## RECORD EXTRACTS
import Summits.BirchSwinnertonDyer.Rank1Residual.Additive.CyclotomicThreeMultiplicativeReduction
import Summits.BirchSwinnertonDyer.Rank1Residual.Partition.TamagawaHeegnerAnyPrime
import Literature.NumberTheory.EllipticCurves.Castella2018.TamagawaQuadraticBaseChangeProofs
import Literature.NumberTheory.EllipticCurves.ComplexMultiplicationDeuringLocalPlaces
import Literature.NumberTheory.EllipticCurves.SerreOpenImageOrdinaryInertiaProofs
import Literature.NumberTheory.EllipticCurves.ModularityVersionApProofs
import Literature.NumberTheory.EllipticCurves.HeegnerPoints
import Literature.NumberTheory.Automorphic.AdicCompletionDegreeOnePlaceProofs
import Literature.NumberTheory.DiophantineGeometry.MinimalDiscriminantRingOfIntegersProofs
import Literature.NumberTheory.EllipticCurves.Milne1972.WeilRestrictionQuadraticBSDQuotientOfAnyModelProofs
import HarnessLib

/-!
# Route `CMKolyvaginAtInertTwo` (rung W-ALL/12.K12-2), crux `CMExactDescentAtTwo`
# (item stmt-BirchSwinnertonDyer-22837) — LOCAL LEMMA: the base change `W ⊗ K` of a `ℤ`-minimal
# model to a Heegner field is MINIMAL AT EVERY FINITE PLACE, hence Dokchitser–Dokchitser's
# `C(W ⊗ K) = ∏_w c_w(E_K) = (∏_ℓ c_ℓ(E))²` `p`-adically for EVERY prime `p` (including `p = 2`)

HONEST FRAMING (cell `bsd-print-cf2`, HOME `run/shared/lean/pub/bsd-print-cf2/`, seat
`bsd-line-cmk2-p1`; line `route-BirchSwinnertonDyer-CMKolyvaginAtInertTwo` on the leaf
`WAllCornerFTwo`): THEOREMS ONLY — no definition, no named fact, nothing asserted, nothing booked.
BSD is not proved by this; no class of the corner is closed here. This file supplies the kernel
obligation K7 (a) of the cell's DOSSIER §21 for the descent item `CMExactDescentAtTwo`: the
model-free over-`K` input `MissingPPartOverCAt (W.baseChange K) 2` of
`AdditivePotMult.bsdp_of_pPartOverC_baseChange` is stated with Dokchitser–Dokchitser's modified
Tamagawa product `C(W ⊗ K) = ∏_w c_w |ω/ω_w°|_w`, and the correction factors `|ω/ω_w°|_w` are all
`1` exactly when the model `W ⊗ K` is minimal at `w`. For a globally minimal `W/ℚ` of conductor
`N` and a quadratic field `K` in which EVERY prime `ℓ ∣ N` SPLITS (the classical Heegner hypothesis)
this holds at every finite place `w` of `K`:

* `isMinimalAt_baseChange_of_degree_one` — at a place `w` of degree one (`e(w|ℓ) = f(w|ℓ) = 1`)
  minimality is TRANSPORTED from `ℚ_ℓ` along the isomorphism `ℚ_ℓ ≃ K_w` of the tree
  (`exists_ringEquiv_adicCompletion_of_ramificationIdx_eq_one_of_inertiaDeg_eq_one`,
  `WeierstrassCurve.isMinimal_map_ringEquiv`; Silverman *AEC* VII.1, VIII.8);
* `isMinimalAt_baseChange_of_not_dvd_conductorNorm` — above a prime `ℓ ∤ N` of good reduction the
  `ℤ`-minimal equation has unit discriminant at `w`, hence is minimal (AEC VII.1 Remark 1.1);
* `isMinimalAt_baseChange_of_heegner` — under the Heegner hypothesis every place is of one of the
  two kinds (a prime `ℓ ∣ N` splits, so its places have degree one;
  `placesOver_trichotomy_of_finrank_eq_two`), so `W ⊗ K` is minimal at EVERY finite place, and
  `isGloballyMinimal_baseChange_of_heegner` packages this as the instance
  `(W.baseChange K).IsGloballyMinimal` (the standing instance binder of the sub-lane «bsd-p2»'s
  `P2/HeegnerIndexAtTwoOverKDescent.lean`, there "not re-proved, certified per pair by Tate's
  algorithm over `K`" — now a theorem for Heegner fields);
* `padicValRat_modifiedTamagawaProduct_baseChange_of_heegner` — consequently, for EVERY prime `p`,
  `ord_p C(W ⊗ K) = ord_p ∏_w c_w(E_K) = 2 · ord_p ∏_ℓ c_ℓ(E)` (tree:
  `Additive.padicValRat_modifiedTamagawaProduct_baseChange_of_isMinimalAt`,
  `X11b.padicValNat_tamagawaProduct_baseChange_eq_two_mul_of_allSplit`, JSW 2017 (eq:tamK));
* `modifiedTamagawaProduct_baseChange_eq_sq_of_heegner` — and exactly `C(W ⊗ K) = (∏_ℓ c_ℓ(E))²`.

References: [SilvermanAEC2009] VII.1 Prop. 1.3, Remark 1.1, VIII.8; [DokchitserDokchitserAnnals2010]
§1 Notation; [JetchevSkinnerWan2017] §7.3.1 (eq:tamK); [GrossLMS1991] §1 (1.2); cell DOSSIER §21
(K7 (a)); `Milne1972/WeilRestrictionQuadraticBSDQuotientAnyModel.lean` (why `C` and not `∏ c_w`).
-/

set_option autoImplicit false
-- the Theorems namespace of this sub repeats the summit name by design (D-0017 nested layout)
set_option linter.dupNamespace false

noncomputable section

open scoped Classical

open WeierstrassCurve NumberField IsDedekindDomain Literature.NumberTheory.EllipticCurves
  Literature.NumberTheory.EllipticCurves.Rank1Residual
  Summit.BirchSwinnertonDyer.Rank1Residual

namespace Summit.BirchSwinnertonDyer.BirchSwinnertonDyer.Theorems.CMExactDescent

variable (W : WeierstrassCurve ℚ) [W.IsElliptic] [W.IsGloballyMinimal]
  (K : Type) [Field K] [NumberField K]

/-! ## §1 Minimality of `W ⊗ K` at a place of degree one and above a good prime -/

omit [W.IsElliptic] in
/-- **Minimality is inherited at a place of degree one.** For `W/ℚ` globally minimal, a number
field `K` and a finite place `w` of `K` with `e(w|ℓ) = f(w|ℓ) = 1` over the prime `ℓ` below it,
the model `W ⊗ K` is a minimal Weierstrass equation at `w`: `K_w ≃ ℚ_ℓ` compatibly with the
valuation rings (`exists_ringEquiv_adicCompletion_of_ramificationIdx_eq_one_of_inertiaDeg_eq_one`),
`(W ⊗ K) ⊗ K_w` is the image of `W ⊗ ℚ_ℓ`, and Mathlib's `IsMinimal` is transported along such
isomorphisms (`WeierstrassCurve.isMinimal_map_ringEquiv`); `W ⊗ ℚ_ℓ` is minimal by global
minimality (Silverman *AEC* VIII.8). [cite: SilvermanAEC2009, VII.1 Prop. 1.3 and VIII.8] -/
theorem isMinimalAt_baseChange_of_degree_one (w : HeightOneSpectrum (𝓞 K))
    (he : w.asIdeal.ramificationIdx (𝓞 ℚ) = 1) (hf : w.asIdeal.inertiaDeg (𝓞 ℚ) = 1) :
    (W.baseChange K).IsMinimalAt w := by
  set v : HeightOneSpectrum (𝓞 ℚ) := w.under (𝓞 ℚ) with hv
  haveI : w.asIdeal.LiesOver v.asIdeal := ⟨rfl⟩
  obtain ⟨ψ, φ, hc, hφ⟩ :=
    Literature.NumberTheory.Automorphic.exists_ringEquiv_adicCompletion_of_ramificationIdx_eq_one_of_inertiaDeg_eq_one
      ℚ K v w he hf
  have hX : (W.baseChange K).baseChange (w.adicCompletion K) =
      (W.baseChange (v.adicCompletion ℚ)).map (φ : v.adicCompletion ℚ →+* w.adicCompletion K) := by
    simp only [baseChange, map_map]
    congr 1
    refine RingHom.ext fun x ↦ ?_
    simp only [RingHom.coe_comp, Function.comp_apply, RingHom.coe_coe]
    exact (hφ x).symm
  haveI : (W.baseChange (v.adicCompletion ℚ)).IsMinimal (v.adicCompletionIntegers ℚ) :=
    IsGloballyMinimal.isMinimal v
  show ((W.baseChange K).baseChange (w.adicCompletion K)).IsMinimal (w.adicCompletionIntegers K)
  rw [hX]
  exact isMinimal_map_ringEquiv ψ φ hc _

/-- The rational prime below a finite place `w` of `K` (membership form): if `(ℓ) ⊆ w` then the
place of `ℚ` under `w` is the place `v_ℓ` (`Rat.HeightOneSpectrum.primesEquiv`). [folklore] -/
theorem under_eq_primesEquiv_symm_of_mem (w : HeightOneSpectrum (𝓞 K)) {ℓ : ℕ} (hℓ : ℓ.Prime)
    (hℓw : (ℓ : 𝓞 K) ∈ w.asIdeal) :
    w.under (𝓞 ℚ) = (Rat.HeightOneSpectrum.primesEquiv (R := 𝓞 ℚ)).symm ⟨ℓ, hℓ⟩ := by
  apply (natCast_mem_asIdeal_iff_eq_primesEquiv_symm (w.under (𝓞 ℚ)) hℓ).mp
  rw [HeightOneSpectrum.under_asIdeal, Ideal.under_def, Ideal.mem_comap, map_natCast]
  exact hℓw

/-- **Above a prime `ℓ ∤ N` the `ℤ`-minimal model stays minimal.** For `W/ℚ` globally minimal of
conductor `N` and a finite place `w` of `K` above a prime `ℓ ∤ N`: `W` has good reduction at `ℓ`
(`dvd_conductorNorm_iff_not_hasGoodReductionAtPrime`), so `ℓ ∤ Δ_min(W)`
(`not_dvd_minimalDiscriminantInt_of_hasGoodReductionAtPrime'`), `v_w(Δ(W ⊗ K)) = 0` and the
`w`-integral equation `W ⊗ K` is minimal at `w` (AEC VII.1 Remark 1.1,
`isMinimalAt_of_lt_valuation_Δ_holds`). [cite: SilvermanAEC2009, VII.1 Remark 1.1 and VII.5 Prop. 5.1(a)] -/
theorem isMinimalAt_baseChange_of_not_dvd_conductorNorm (w : HeightOneSpectrum (𝓞 K))
    {ℓ : ℕ} (hℓ : ℓ.Prime) (hℓw : (ℓ : 𝓞 K) ∈ w.asIdeal) (hℓN : ¬ ℓ ∣ W.conductorNorm ℤ) :
    (W.baseChange K).IsMinimalAt w := by
  haveI : Fact ℓ.Prime := ⟨hℓ⟩
  have hgood : W.HasGoodReductionAtPrime ℓ := by
    by_contra hbad
    exact hℓN ((W.dvd_conductorNorm_iff_not_hasGoodReductionAtPrime ℓ).mpr hbad)
  have hΔ : ¬ (ℓ : ℤ) ∣ minimalDiscriminantInt W :=
    W.not_dvd_minimalDiscriminantInt_of_hasGoodReductionAtPrime' ℓ hgood
  have hval : w.valuation K (W.baseChange K).Δ = 1 := by
    rw [← Additive.baseChange_integralModelInt_eq W]
    exact valuation_Δ_baseChange_int_eq_one (integralModelInt W) w hℓ hℓw hΔ
  have hint : (W.baseChange K).IsIntegralAt w := by
    rw [← Additive.baseChange_integralModelInt_eq W]
    exact isIntegralAt_baseChange_intModel (integralModelInt W) w
  refine isMinimalAt_of_lt_valuation_Δ_holds hint ?_
  rw [hval, ← WithZero.exp_zero, WithZero.exp_lt_exp]
  norm_num

/-! ## §2 Under the Heegner hypothesis `W ⊗ K` is minimal at every finite place -/

/-- **Minimality of `W ⊗ K` at EVERY finite place of a Heegner field.** `W/ℚ` globally minimal of
conductor `N`, `K` quadratic (`[K:ℚ] = 2`) in which every prime `ℓ ∣ N` splits
(`SatisfiesHeegnerHypothesis N K`). Let `w` be a finite place of `K` above `ℓ`. If `ℓ ∣ N` then
`ℓ` splits, so `w` has degree one (the inert and ramified cases of
`placesOver_trichotomy_of_finrank_eq_two` have ONE place above `ℓ`, contradicting
`#{primes over ℓ} = 2`, `ncard_primesOver_span_eq`) and `isMinimalAt_baseChange_of_degree_one`
applies; if `ℓ ∤ N`, `isMinimalAt_baseChange_of_not_dvd_conductorNorm` applies. (Néron models of
`ℤ`-minimal equations commute with the étale base change `ℤ_ℓ → 𝒪_w`; here only the two elementary
cases are needed.) [cite: SilvermanAEC2009, VII.1 Prop. 1.3, Remark 1.1 and VIII.8]
[cite: GrossLMS1991, §1 (K = ℚ(√−D) with all prime factors of N split)] -/
theorem isMinimalAt_baseChange_of_heegner (h2 : Module.finrank ℚ K = 2)
    (hH : SatisfiesHeegnerHypothesis (W.conductorNorm ℤ) K) (w : HeightOneSpectrum (𝓞 K)) :
    (W.baseChange K).IsMinimalAt w := by
  obtain ⟨ℓ, hℓ, hℓw⟩ : ∃ ℓ : ℕ, ℓ.Prime ∧ (ℓ : 𝓞 K) ∈ w.asIdeal :=
    ⟨_, Nat.absNorm_under_prime w.asIdeal, Int.absNorm_under_mem w.asIdeal⟩
  by_cases hℓN : ℓ ∣ W.conductorNorm ℤ
  · -- `ℓ` splits in `K`: `w` has degree one
    set v : HeightOneSpectrum (𝓞 ℚ) := (Rat.HeightOneSpectrum.primesEquiv (R := 𝓞 ℚ)).symm ⟨ℓ, hℓ⟩
      with hvdef
    have hwv : w.under (𝓞 ℚ) = v := under_eq_primesEquiv_symm_of_mem K w hℓ hℓw
    have hvℓ : (Rat.HeightOneSpectrum.primesEquiv v : ℕ) = ℓ := by
      rw [hvdef, Equiv.apply_symm_apply]
    have hsplit : ((Ideal.span {(ℓ : ℤ)}).primesOver (𝓞 K)).ncard = 2 := hH ℓ hℓ hℓN
    have hcount : {w' : HeightOneSpectrum (𝓞 K) | w'.under (𝓞 ℚ) = v}.ncard = 2 := by
      rw [← Literature.NumberTheory.EllipticCurves.Castella2018.TamagawaQuadratic.ncard_primesOver_span_eq
        K v, hvℓ]
      exact hsplit
    rcases placesOver_trichotomy_of_finrank_eq_two K h2 v with
      ⟨w₁, w₂, -, -, hef⟩ | ⟨w₀, hset, -, -⟩ | ⟨w₀, hset, -, -⟩
    · obtain ⟨he, hf⟩ := hef w hwv
      exact isMinimalAt_baseChange_of_degree_one W K w he hf
    · exfalso
      rw [hset, Set.ncard_singleton] at hcount
      exact absurd hcount (by decide)
    · exfalso
      rw [hset, Set.ncard_singleton] at hcount
      exact absurd hcount (by decide)
  · exact isMinimalAt_baseChange_of_not_dvd_conductorNorm W K w hℓ hℓw hℓN

omit [W.IsElliptic] in
/-- `W ⊗ K` is `𝓞_K`-integral for a globally minimal (hence `ℤ`-integral) `W/ℚ`. [folklore] -/
theorem isIntegral_baseChange_ringOfIntegers : (W.baseChange K).IsIntegral (𝓞 K) := by
  rw [← Additive.baseChange_integralModelInt_eq W]
  exact isIntegral_of_exists_lift (𝓞 K) ⟨((integralModelInt W).a₁ : 𝓞 K), by simp [baseChange]⟩
    ⟨((integralModelInt W).a₂ : 𝓞 K), by simp [baseChange]⟩
    ⟨((integralModelInt W).a₃ : 𝓞 K), by simp [baseChange]⟩
    ⟨((integralModelInt W).a₄ : 𝓞 K), by simp [baseChange]⟩
    ⟨((integralModelInt W).a₆ : 𝓞 K), by simp [baseChange]⟩

/-- **`W ⊗ K` is a GLOBAL MINIMAL MODEL over a Heegner field.** For `W/ℚ` globally minimal of
conductor `N` and a quadratic field `K` in which every `ℓ ∣ N` splits, the base-changed equation
`W.baseChange K` is globally minimal over `K` (`WeierstrassCurve.IsGloballyMinimal`: `𝓞_K`-integral
and minimal at every finite place, `isMinimalAt_baseChange_of_heegner`). Discharges, for Heegner
fields, the standing instance binder `[(W.baseChange K).IsGloballyMinimal]` of the sub-lane
«bsd-p2»'s descent theorems (`P2/HeegnerIndexAtTwoOverKDescent.lean`). [cite: SilvermanAEC2009, VIII.8 (global minimal models)] -/
theorem isGloballyMinimal_baseChange_of_heegner (h2 : Module.finrank ℚ K = 2)
    (hH : SatisfiesHeegnerHypothesis (W.conductorNorm ℤ) K) :
    (W.baseChange K).IsGloballyMinimal where
  isIntegral := isIntegral_baseChange_ringOfIntegers W K
  isMinimal w := isMinimalAt_baseChange_of_heegner W K h2 hH w

/-! ## §3 The modified Tamagawa product of `W ⊗ K`, `p`-adically and exactly -/

/-- **`ord_p C(W ⊗ K) = 2 · ord_p ∏_ℓ c_ℓ(E)` for EVERY prime `p` at a Heegner field.** For
`W/ℚ` globally minimal of conductor `N`, `K` quadratic with every `ℓ ∣ N` split, and any prime
`p`: Dokchitser–Dokchitser's `C(W ⊗ K) = ∏_w c_w |ω/ω_w°|_w` has `ord_p C(W ⊗ K) = ord_p ∏_w c_w(E_K)`
(all corrections are `1` at the places above `p`, where `W ⊗ K` is minimal —
`isMinimalAt_baseChange_of_heegner` — and odd-prime powers elsewhere;
`Additive.padicValRat_modifiedTamagawaProduct_baseChange_of_isMinimalAt`), and
`∏_w c_w(E_K) = (∏_ℓ c_ℓ(E))²` (`X11b.tamagawaProduct_baseChange_eq_sq_of_allSplit`, JSW 2017
(eq:tamK)). At `p = 2` with `∏_ℓ c_ℓ(E)` odd: `ord₂ C(W ⊗ K) = 0`.
[cite: DokchitserDokchitserAnnals2010, §1 Notation (arXiv pp. 4–5)]
[cite: JetchevSkinnerWan2017, §7.3.1 (eq:tamK)] -/
theorem padicValRat_modifiedTamagawaProduct_baseChange_of_heegner (p : ℕ) [Fact p.Prime]
    (h2 : Module.finrank ℚ K = 2) (hH : SatisfiesHeegnerHypothesis (W.conductorNorm ℤ) K) :
    padicValRat p (W.baseChange K).modifiedTamagawaProduct =
      2 * padicValNat p W.tamagawaProduct := by
  have hsplit : ∀ (ℓ : ℕ) [Fact ℓ.Prime], ℓ ∣ W.conductorNorm ℤ → X11b.SplitsIn K ℓ :=
    fun ℓ _ hℓN ↦ hH ℓ Fact.out hℓN
  rw [Additive.padicValRat_modifiedTamagawaProduct_baseChange_of_isMinimalAt W p
      (fun w _ ↦ isMinimalAt_baseChange_of_heegner W K h2 hH w),
    X11b.padicValNat_tamagawaProduct_baseChange_eq_two_mul_of_allSplit W K p h2 hsplit]
  push_cast
  ring

/-- **`C(W ⊗ K) = (∏_ℓ c_ℓ(E))²` exactly at a Heegner field** (globally minimal `W ⊗ K`:
`modifiedTamagawaProduct_eq_tamagawaProduct_of_isGloballyMinimal`, then (eq:tamK)).
[cite: DokchitserDokchitserAnnals2010, §1 Notation (arXiv pp. 4–5)]
[cite: JetchevSkinnerWan2017, §7.3.1 (eq:tamK)] -/
theorem modifiedTamagawaProduct_baseChange_eq_sq_of_heegner (h2 : Module.finrank ℚ K = 2)
    (hH : SatisfiesHeegnerHypothesis (W.conductorNorm ℤ) K) :
    (W.baseChange K).modifiedTamagawaProduct = ((W.tamagawaProduct ^ 2 : ℕ) : ℚ) := by
  haveI : (W.baseChange K).IsElliptic := by rw [baseChange]; infer_instance
  haveI := isGloballyMinimal_baseChange_of_heegner W K h2 hH
  have hsplit : ∀ (ℓ : ℕ) [Fact ℓ.Prime], ℓ ∣ W.conductorNorm ℤ → X11b.SplitsIn K ℓ :=
    fun ℓ _ hℓN ↦ hH ℓ Fact.out hℓN
  rw [(W.baseChange K).modifiedTamagawaProduct_eq_tamagawaProduct_of_isGloballyMinimal,
    X11b.tamagawaProduct_baseChange_eq_sq_of_allSplit W K h2 hsplit]

end Summit.BirchSwinnertonDyer.BirchSwinnertonDyer.Theorems.CMExactDescent

end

## WORK ITEM
In the listing, count the lines that contain the word "hsplit", then give the number and nothing more.

## RESPONSE BOX
6